Which lines of the records contain the word "symmetry"? Copy each one.

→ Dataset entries
------------------------------
/-- **The five-term relation of the Bloch–Wigner dilogarithm** (Zagier 2007, Ch. I §3):
`D(x) + D(y) + D((1−x)/(1−xy)) + D(1−xy) + D((1−y)/(1−xy)) = 0` whenever the five arguments
avoid `{0, 1}`, i.e. `x, y ∉ {0, 1}` and `xy ≠ 1`. Proof: by `hasFDerivAt_five_term_zero` the
left side is locally constant in `x` off `{0, 1, 1/y}` (a connected set), by the symmetry
`x ↔ y` also in `y`, and it vanishes when `x, y` are real. [folklore] -/
theorem blochWignerDilog_five_term {x y : ℂ} (hx0 : x ≠ 0) (hx1 : x ≠ 1) (hy0 : y ≠ 0)
    (hy1 : y ≠ 1) (hxy : x * y ≠ 1) :
    blochWignerDilog x + blochWignerDilog y + blochWignerDilog ((1 - x) / (1 - x * y)) +
        blochWignerDilog (1 - x * y) + blochWignerDilog ((1 - y) / (1 - x * y)) = 0 := by
  -- Step 1: real `y₁ ∈ (0,1)`, arbitrary admissible `x`.
  have step1 : ∀ (y₁ : ℝ), 0 < y₁ → y₁ < 1 → ∀ x : ℂ, x ≠ 0 → x ≠ 1 → x * y₁ ≠ 1 →
      blochWignerDilog x + blochWignerDilog (y₁ : ℂ) +
        blochWignerDilog ((1 - x) / (1 - x * y₁)) + blochWignerDilog (1 - x * y₁) +
        blochWignerDilog ((1 - (y₁ : ℂ)) / (1 - x * y₁)) = 0 := by
    intro y₁ h0 h1 x hx0 hx1 hxy
    have hy0 : (y₁ : ℂ) ≠ 0 := by exact_mod_cast h0.ne'
    have hy1 : (y₁ : ℂ) ≠ 1 := by exact_mod_cast h1.ne
    have hx : x ∉ ({0, 1, (y₁ : ℂ)⁻¹} : Set ℂ) := by
      simp only [mem_insert_iff, mem_singleton_iff, not_or]
      refine ⟨hx0, hx1, fun h => hxy ?_⟩
      rw [h, inv_mul_cancel₀ hy0]
    have hhalf : ((2⁻¹ : ℝ) : ℂ) ∉ ({0, 1, (y₁ : ℂ)⁻¹} : Set ℂ) := by
      simp only [mem_insert_iff, mem_singleton_iff, not_or]
      refine ⟨by norm_num, by norm_num, fun h => ?_⟩
      have h' : (2⁻¹ : ℝ) = y₁⁻¹ := by exact_mod_cast h
      have : y₁ = 2 := by simpa using (inv_inj.1 h').symm
      linarith
    rw [five_term_eq_of_not_mem hy0 hy1 hx hhalf]
    exact five_term_ofReal 2⁻¹ y₁
  -- Step 2: real `x₁ ∈ (0,1)`, arbitrary admissible `y` (symmetry `x ↔ y`).
  have step2 : ∀ (x₁ : ℝ), 0 < x₁ → x₁ < 1 → ∀ y : ℂ, y ≠ 0 → y ≠ 1 → x₁ * y ≠ 1 →
      blochWignerDilog (x₁ : ℂ) + blochWignerDilog y +
        blochWignerDilog ((1 - (x₁ : ℂ)) / (1 - x₁ * y)) + blochWignerDilog (1 - x₁ * y) +
        blochWignerDilog ((1 - y) / (1 - x₁ * y)) = 0 := by
    intro x₁ h0 h1 y hy0 hy1 hxy
    have := step1 x₁ h0 h1 y hy0 hy1 (by rwa [mul_comm])
    rw [mul_comm y (x₁ : ℂ)] at this
    linarith
  -- Step 3: general `y`, move `x` to a real point.
  obtain ⟨x₁, hx₁0, hx₁1, hx₁y⟩ : ∃ x₁ : ℝ, 0 < x₁ ∧ x₁ < 1 ∧ (x₁ : ℂ) * y ≠ 1 := by
    by_cases h : (2⁻¹ : ℂ) * y = 1
    · refine ⟨4⁻¹, by norm_num, by norm_num, fun h' => ?_⟩
      have hy : y = 2 := by linear_combination 2 * h
      rw [hy] at h'
      push_cast at h'
      norm_num at h'
    · exact ⟨2⁻¹, by norm_num, by norm_num, by push_cast; exact h⟩
  have hx : x ∉ ({0, 1, y⁻¹} : Set ℂ) := by
    simp only [mem_insert_iff, mem_singleton_iff, not_or]
    refine ⟨hx0, hx1, fun h => hxy ?_⟩
    rw [h, inv_mul_cancel₀ hy0]
  have hx' : (x₁ : ℂ) ∉ ({0, 1, y⁻¹} : Set ℂ) := by
    simp only [mem_insert_iff, mem_singleton_iff, not_or]
    refine ⟨by exact_mod_cast hx₁0.ne', by exact_mod_cast hx₁1.ne, fun h => hx₁y ?_⟩
    rw [h, inv_mul_cancel₀ hy0]
  rw [five_term_eq_of_not_mem hy0 hy1 hx hx']
  exact step2 x₁ hx₁0 hx₁1 y hy0 hy1 hx₁y

end Literature.NumberTheory.Transcendental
------------------------------
→ Finished task
left side is locally constant in `x` off `{0, 1, 1/y}` (a connected set), by the symmetry
  -- Step 2: real `x₁ ∈ (0,1)`, arbitrary admissible `y` (symmetry `x ↔ y`).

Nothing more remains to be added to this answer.